◆ **REQUIRED ACTION**
Wherever the word "hvec" occurs in the lines below, copy the whole line.

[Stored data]
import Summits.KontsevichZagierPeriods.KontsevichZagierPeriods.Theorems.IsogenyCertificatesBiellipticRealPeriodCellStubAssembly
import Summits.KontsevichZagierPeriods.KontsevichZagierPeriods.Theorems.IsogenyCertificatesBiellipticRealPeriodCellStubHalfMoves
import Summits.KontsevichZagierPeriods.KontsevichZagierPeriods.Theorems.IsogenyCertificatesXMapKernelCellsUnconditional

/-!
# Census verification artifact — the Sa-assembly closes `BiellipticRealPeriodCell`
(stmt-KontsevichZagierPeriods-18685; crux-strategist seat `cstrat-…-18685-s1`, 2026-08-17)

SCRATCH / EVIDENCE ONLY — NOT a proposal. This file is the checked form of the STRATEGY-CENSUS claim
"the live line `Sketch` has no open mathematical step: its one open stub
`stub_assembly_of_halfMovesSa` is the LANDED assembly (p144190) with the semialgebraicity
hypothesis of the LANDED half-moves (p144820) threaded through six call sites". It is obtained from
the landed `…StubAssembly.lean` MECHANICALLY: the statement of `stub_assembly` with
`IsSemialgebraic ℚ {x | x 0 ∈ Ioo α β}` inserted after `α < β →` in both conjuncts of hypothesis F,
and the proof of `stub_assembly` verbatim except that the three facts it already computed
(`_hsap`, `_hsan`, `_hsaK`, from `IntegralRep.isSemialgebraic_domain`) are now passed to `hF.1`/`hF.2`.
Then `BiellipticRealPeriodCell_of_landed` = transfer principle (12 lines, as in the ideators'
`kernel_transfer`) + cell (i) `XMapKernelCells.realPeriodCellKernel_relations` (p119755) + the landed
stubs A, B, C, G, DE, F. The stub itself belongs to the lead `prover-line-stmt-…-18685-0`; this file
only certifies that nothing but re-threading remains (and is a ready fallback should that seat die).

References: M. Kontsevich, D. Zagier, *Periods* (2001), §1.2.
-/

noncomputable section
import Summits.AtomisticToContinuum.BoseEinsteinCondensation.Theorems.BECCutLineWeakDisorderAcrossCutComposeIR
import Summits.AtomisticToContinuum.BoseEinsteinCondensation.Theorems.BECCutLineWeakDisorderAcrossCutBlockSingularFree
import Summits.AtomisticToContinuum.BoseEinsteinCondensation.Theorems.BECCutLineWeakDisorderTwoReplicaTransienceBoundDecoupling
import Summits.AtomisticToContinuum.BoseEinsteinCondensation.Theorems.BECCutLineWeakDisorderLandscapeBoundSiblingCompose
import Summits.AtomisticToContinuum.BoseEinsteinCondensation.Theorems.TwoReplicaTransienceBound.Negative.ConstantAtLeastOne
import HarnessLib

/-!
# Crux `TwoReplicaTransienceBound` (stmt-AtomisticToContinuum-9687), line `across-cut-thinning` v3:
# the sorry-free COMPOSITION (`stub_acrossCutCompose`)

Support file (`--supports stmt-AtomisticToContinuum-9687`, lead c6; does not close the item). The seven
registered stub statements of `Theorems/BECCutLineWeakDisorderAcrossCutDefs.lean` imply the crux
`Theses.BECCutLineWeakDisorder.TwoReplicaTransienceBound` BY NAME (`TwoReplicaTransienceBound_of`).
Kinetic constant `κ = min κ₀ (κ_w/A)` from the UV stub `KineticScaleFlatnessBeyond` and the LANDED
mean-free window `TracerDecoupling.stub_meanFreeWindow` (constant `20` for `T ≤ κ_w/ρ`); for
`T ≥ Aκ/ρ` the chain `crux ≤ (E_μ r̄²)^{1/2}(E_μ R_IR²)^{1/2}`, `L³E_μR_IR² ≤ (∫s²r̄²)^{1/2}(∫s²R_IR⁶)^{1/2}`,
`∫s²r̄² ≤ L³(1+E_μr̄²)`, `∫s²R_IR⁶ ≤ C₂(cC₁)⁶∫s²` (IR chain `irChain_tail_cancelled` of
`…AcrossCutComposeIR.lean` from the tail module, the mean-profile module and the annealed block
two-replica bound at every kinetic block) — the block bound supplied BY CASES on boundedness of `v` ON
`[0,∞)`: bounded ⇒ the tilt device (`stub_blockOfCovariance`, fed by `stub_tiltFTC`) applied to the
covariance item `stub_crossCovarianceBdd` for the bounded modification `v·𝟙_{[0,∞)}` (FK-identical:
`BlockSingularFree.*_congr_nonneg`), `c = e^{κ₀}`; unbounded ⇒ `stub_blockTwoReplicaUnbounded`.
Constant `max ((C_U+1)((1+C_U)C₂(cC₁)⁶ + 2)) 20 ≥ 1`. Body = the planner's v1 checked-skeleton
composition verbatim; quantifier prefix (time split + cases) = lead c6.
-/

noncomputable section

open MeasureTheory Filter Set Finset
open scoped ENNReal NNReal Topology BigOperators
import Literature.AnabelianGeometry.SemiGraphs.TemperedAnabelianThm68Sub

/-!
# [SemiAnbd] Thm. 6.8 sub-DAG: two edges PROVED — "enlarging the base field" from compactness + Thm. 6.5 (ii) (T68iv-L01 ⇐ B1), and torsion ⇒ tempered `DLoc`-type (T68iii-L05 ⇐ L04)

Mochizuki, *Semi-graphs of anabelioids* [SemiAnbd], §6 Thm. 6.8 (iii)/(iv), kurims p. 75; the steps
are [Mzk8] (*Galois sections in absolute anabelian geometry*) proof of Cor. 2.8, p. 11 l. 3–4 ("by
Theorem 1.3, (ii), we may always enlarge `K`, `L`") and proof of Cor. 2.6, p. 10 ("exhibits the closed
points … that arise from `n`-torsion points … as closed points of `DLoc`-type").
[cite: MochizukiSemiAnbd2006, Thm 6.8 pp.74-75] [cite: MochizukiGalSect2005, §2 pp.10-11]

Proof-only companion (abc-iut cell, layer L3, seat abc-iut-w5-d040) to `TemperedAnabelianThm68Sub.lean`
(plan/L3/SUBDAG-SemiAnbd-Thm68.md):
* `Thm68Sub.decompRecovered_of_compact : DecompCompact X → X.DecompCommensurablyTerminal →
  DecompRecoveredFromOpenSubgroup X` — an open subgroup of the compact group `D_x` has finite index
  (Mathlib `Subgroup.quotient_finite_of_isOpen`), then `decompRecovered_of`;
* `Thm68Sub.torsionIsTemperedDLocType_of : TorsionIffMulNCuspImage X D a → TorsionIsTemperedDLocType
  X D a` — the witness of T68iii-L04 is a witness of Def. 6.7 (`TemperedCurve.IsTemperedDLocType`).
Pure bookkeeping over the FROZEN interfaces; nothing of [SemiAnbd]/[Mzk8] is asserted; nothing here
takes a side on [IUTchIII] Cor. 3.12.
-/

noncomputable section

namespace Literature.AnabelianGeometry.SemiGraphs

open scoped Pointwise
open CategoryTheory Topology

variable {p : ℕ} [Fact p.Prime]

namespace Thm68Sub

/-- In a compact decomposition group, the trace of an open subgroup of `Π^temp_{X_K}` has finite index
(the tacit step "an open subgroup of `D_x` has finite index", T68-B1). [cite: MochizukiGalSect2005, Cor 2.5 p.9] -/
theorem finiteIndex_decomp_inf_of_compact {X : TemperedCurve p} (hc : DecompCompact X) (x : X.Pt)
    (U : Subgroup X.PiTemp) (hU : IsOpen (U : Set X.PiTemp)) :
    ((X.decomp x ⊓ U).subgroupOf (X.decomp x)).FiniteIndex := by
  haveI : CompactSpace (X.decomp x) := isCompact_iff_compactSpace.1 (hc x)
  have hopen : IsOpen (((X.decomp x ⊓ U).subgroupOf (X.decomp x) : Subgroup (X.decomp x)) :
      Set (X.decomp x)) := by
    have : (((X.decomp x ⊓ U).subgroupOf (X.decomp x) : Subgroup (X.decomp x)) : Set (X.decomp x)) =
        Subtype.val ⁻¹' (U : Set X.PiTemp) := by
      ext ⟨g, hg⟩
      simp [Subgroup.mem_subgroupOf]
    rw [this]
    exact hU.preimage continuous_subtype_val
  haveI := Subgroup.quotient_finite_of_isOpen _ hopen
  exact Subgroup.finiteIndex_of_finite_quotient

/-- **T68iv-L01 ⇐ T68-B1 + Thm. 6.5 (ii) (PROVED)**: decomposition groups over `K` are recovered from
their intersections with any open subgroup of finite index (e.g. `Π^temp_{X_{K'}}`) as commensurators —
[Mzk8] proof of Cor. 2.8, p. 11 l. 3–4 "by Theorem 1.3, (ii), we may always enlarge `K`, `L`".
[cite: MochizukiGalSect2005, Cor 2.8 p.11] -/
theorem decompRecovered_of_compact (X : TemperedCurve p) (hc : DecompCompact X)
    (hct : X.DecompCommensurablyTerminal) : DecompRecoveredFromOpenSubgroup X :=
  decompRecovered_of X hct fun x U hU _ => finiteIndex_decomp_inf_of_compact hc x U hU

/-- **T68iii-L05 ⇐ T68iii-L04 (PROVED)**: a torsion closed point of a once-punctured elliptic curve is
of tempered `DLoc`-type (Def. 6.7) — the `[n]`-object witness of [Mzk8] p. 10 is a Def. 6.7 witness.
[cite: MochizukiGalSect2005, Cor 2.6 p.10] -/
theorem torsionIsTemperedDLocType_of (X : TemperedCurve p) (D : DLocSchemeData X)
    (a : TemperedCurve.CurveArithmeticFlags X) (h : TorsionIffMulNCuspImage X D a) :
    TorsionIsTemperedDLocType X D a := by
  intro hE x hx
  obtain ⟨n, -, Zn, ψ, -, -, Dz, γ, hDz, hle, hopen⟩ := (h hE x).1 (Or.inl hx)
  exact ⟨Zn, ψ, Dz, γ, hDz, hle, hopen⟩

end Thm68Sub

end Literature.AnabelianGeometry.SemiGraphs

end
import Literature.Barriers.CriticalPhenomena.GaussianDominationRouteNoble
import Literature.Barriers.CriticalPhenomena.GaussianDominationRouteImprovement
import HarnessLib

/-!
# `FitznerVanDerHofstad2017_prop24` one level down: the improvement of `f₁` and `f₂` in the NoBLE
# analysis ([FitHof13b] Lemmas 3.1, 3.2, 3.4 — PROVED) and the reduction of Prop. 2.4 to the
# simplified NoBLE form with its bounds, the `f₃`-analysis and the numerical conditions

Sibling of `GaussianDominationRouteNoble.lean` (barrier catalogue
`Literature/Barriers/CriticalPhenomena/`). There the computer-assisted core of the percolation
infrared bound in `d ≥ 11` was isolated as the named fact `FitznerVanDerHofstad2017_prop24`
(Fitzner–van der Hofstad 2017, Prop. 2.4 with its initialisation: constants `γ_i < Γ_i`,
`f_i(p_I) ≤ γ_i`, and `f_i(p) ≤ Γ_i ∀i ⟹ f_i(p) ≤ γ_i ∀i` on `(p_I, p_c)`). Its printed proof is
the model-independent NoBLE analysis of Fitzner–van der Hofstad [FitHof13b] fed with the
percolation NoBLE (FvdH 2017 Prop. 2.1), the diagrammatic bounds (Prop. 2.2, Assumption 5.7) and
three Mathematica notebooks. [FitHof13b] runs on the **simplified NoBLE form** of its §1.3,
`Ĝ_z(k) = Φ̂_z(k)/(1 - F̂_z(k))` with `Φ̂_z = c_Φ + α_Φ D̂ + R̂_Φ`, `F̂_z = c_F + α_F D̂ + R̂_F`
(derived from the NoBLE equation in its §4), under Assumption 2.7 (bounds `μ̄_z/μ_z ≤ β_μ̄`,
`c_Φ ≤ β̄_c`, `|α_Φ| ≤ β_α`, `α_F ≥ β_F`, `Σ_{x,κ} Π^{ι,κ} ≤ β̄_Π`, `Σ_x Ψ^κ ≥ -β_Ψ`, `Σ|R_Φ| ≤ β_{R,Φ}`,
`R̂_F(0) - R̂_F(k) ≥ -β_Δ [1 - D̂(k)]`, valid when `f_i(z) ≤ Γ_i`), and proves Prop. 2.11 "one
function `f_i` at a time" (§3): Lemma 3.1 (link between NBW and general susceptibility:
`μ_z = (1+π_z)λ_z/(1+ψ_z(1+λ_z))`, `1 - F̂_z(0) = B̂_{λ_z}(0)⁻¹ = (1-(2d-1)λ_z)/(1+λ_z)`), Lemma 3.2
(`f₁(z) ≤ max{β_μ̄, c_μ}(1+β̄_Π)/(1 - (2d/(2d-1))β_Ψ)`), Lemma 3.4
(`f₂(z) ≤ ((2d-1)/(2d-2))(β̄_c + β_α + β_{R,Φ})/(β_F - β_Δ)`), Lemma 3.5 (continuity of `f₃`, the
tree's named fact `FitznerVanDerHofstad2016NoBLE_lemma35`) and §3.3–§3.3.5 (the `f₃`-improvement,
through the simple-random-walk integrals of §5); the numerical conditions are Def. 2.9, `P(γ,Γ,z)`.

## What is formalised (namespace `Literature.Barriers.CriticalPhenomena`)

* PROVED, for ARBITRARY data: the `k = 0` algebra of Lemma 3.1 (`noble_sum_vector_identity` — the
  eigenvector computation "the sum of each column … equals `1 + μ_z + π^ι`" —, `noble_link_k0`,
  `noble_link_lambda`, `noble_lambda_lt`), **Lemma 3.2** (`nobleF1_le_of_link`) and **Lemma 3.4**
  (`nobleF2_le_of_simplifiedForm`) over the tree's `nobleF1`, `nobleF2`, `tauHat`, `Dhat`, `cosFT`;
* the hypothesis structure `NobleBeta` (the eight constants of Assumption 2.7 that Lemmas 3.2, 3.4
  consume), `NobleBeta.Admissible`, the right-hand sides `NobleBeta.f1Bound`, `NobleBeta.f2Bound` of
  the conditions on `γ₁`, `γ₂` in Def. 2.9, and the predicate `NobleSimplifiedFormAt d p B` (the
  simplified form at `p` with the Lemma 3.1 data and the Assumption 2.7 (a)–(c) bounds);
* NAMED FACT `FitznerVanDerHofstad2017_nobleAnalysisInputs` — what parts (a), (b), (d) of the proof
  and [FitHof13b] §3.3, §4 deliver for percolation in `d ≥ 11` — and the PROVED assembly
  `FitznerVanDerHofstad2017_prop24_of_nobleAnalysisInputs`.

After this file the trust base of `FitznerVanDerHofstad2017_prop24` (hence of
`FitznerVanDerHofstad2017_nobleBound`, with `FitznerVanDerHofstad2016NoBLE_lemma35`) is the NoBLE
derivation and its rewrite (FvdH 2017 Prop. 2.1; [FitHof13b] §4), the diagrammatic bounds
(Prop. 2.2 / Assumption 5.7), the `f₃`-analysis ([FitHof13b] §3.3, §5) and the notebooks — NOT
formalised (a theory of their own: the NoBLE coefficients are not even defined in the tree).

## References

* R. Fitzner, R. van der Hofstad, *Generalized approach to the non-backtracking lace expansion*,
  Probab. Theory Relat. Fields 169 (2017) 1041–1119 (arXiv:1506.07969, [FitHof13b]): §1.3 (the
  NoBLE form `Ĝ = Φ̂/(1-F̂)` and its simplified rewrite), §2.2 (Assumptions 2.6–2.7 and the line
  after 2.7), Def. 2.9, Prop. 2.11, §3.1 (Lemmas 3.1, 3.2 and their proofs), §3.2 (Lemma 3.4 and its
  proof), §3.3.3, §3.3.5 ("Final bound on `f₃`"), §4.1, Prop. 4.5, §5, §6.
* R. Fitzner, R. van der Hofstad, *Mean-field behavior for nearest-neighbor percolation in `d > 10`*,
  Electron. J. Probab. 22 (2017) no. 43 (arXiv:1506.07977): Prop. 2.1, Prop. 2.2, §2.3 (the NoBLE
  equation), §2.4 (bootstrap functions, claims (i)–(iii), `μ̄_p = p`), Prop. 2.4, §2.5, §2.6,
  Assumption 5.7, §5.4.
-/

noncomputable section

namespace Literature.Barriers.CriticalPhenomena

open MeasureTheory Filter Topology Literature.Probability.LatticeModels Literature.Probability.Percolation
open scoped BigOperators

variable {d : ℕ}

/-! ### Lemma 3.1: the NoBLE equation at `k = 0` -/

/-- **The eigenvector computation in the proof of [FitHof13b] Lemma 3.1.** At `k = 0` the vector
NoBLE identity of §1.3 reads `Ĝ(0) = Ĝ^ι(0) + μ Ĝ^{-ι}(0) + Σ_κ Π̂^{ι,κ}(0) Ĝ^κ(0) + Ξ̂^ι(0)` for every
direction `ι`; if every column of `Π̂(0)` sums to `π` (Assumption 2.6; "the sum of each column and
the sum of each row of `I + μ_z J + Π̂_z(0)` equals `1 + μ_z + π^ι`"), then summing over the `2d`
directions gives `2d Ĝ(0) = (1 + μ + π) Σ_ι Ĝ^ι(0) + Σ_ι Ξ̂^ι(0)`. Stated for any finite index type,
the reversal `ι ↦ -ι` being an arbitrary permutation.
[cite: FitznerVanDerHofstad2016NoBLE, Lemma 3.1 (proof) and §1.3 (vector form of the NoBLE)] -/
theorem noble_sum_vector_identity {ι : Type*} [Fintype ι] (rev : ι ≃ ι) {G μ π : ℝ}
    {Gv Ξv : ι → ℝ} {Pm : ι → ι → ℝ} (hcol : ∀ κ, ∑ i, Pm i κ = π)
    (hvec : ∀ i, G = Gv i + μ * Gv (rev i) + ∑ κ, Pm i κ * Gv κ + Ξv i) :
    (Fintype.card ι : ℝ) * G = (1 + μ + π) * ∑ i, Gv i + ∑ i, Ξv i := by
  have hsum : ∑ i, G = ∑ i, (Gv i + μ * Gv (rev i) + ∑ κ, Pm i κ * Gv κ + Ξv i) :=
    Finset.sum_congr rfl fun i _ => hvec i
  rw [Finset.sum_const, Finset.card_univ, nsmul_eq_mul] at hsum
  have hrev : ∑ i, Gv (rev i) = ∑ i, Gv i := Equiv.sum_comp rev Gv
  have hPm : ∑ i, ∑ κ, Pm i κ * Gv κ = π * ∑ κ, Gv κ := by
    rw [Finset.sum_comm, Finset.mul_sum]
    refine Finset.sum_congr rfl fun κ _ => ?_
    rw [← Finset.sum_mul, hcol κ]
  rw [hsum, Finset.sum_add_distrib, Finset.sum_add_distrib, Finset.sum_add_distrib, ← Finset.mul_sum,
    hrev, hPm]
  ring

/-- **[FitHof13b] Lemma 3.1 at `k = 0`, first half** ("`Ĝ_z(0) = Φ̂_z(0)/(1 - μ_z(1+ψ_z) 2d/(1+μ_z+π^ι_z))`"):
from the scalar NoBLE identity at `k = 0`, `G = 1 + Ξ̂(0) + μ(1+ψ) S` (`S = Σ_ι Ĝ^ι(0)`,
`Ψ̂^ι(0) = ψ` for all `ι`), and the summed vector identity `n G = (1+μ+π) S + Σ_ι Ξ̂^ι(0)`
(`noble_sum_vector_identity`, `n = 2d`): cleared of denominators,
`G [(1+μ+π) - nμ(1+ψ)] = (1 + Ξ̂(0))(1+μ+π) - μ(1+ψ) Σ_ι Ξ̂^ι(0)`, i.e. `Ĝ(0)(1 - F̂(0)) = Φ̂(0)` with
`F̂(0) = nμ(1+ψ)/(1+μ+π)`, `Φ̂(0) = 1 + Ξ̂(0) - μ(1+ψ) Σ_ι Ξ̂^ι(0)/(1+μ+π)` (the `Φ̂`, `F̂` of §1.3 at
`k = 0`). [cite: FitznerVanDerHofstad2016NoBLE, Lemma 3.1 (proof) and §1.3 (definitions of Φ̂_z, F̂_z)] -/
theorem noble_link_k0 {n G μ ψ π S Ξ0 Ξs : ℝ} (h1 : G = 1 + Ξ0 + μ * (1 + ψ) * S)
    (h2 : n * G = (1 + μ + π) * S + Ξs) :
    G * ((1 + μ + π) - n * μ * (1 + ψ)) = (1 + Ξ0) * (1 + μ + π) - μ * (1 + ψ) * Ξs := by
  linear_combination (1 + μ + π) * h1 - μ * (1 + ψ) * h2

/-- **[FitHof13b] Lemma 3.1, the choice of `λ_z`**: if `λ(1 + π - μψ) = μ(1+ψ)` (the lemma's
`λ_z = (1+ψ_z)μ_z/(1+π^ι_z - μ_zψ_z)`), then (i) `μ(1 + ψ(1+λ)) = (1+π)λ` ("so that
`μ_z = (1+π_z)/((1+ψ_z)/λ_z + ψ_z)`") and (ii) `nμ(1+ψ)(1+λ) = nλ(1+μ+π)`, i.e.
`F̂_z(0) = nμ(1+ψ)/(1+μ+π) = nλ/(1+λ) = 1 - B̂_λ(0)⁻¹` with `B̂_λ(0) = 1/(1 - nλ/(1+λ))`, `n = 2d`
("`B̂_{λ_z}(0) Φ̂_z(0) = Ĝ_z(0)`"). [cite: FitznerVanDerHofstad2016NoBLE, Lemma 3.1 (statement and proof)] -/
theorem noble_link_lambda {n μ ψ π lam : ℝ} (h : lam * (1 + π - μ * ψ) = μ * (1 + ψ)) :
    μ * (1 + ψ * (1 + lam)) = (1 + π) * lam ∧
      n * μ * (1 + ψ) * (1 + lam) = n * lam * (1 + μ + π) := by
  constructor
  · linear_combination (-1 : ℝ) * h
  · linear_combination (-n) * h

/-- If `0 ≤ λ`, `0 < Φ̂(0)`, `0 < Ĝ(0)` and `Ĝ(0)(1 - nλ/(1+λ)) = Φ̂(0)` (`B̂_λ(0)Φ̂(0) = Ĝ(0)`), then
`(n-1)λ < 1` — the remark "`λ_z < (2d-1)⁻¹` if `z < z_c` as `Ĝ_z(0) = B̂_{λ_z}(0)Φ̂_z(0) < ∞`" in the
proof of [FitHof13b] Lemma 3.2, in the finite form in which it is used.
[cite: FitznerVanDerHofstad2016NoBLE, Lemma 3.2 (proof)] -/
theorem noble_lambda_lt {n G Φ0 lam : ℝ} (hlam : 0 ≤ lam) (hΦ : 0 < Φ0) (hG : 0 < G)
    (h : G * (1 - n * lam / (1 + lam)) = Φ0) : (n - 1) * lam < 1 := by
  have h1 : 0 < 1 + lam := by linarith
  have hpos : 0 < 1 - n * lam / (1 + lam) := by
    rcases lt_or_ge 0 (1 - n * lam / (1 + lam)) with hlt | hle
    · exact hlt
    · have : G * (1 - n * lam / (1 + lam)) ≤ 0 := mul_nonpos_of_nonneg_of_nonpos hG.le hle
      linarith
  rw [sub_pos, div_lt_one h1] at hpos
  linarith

◆ **RESPONSE**
    (hvec : ∀ i, G = Gv i + μ * Gv (rev i) + ∑ κ, Pm i κ * Gv κ + Ξv i) :
    Finset.sum_congr rfl fun i _ => hvec i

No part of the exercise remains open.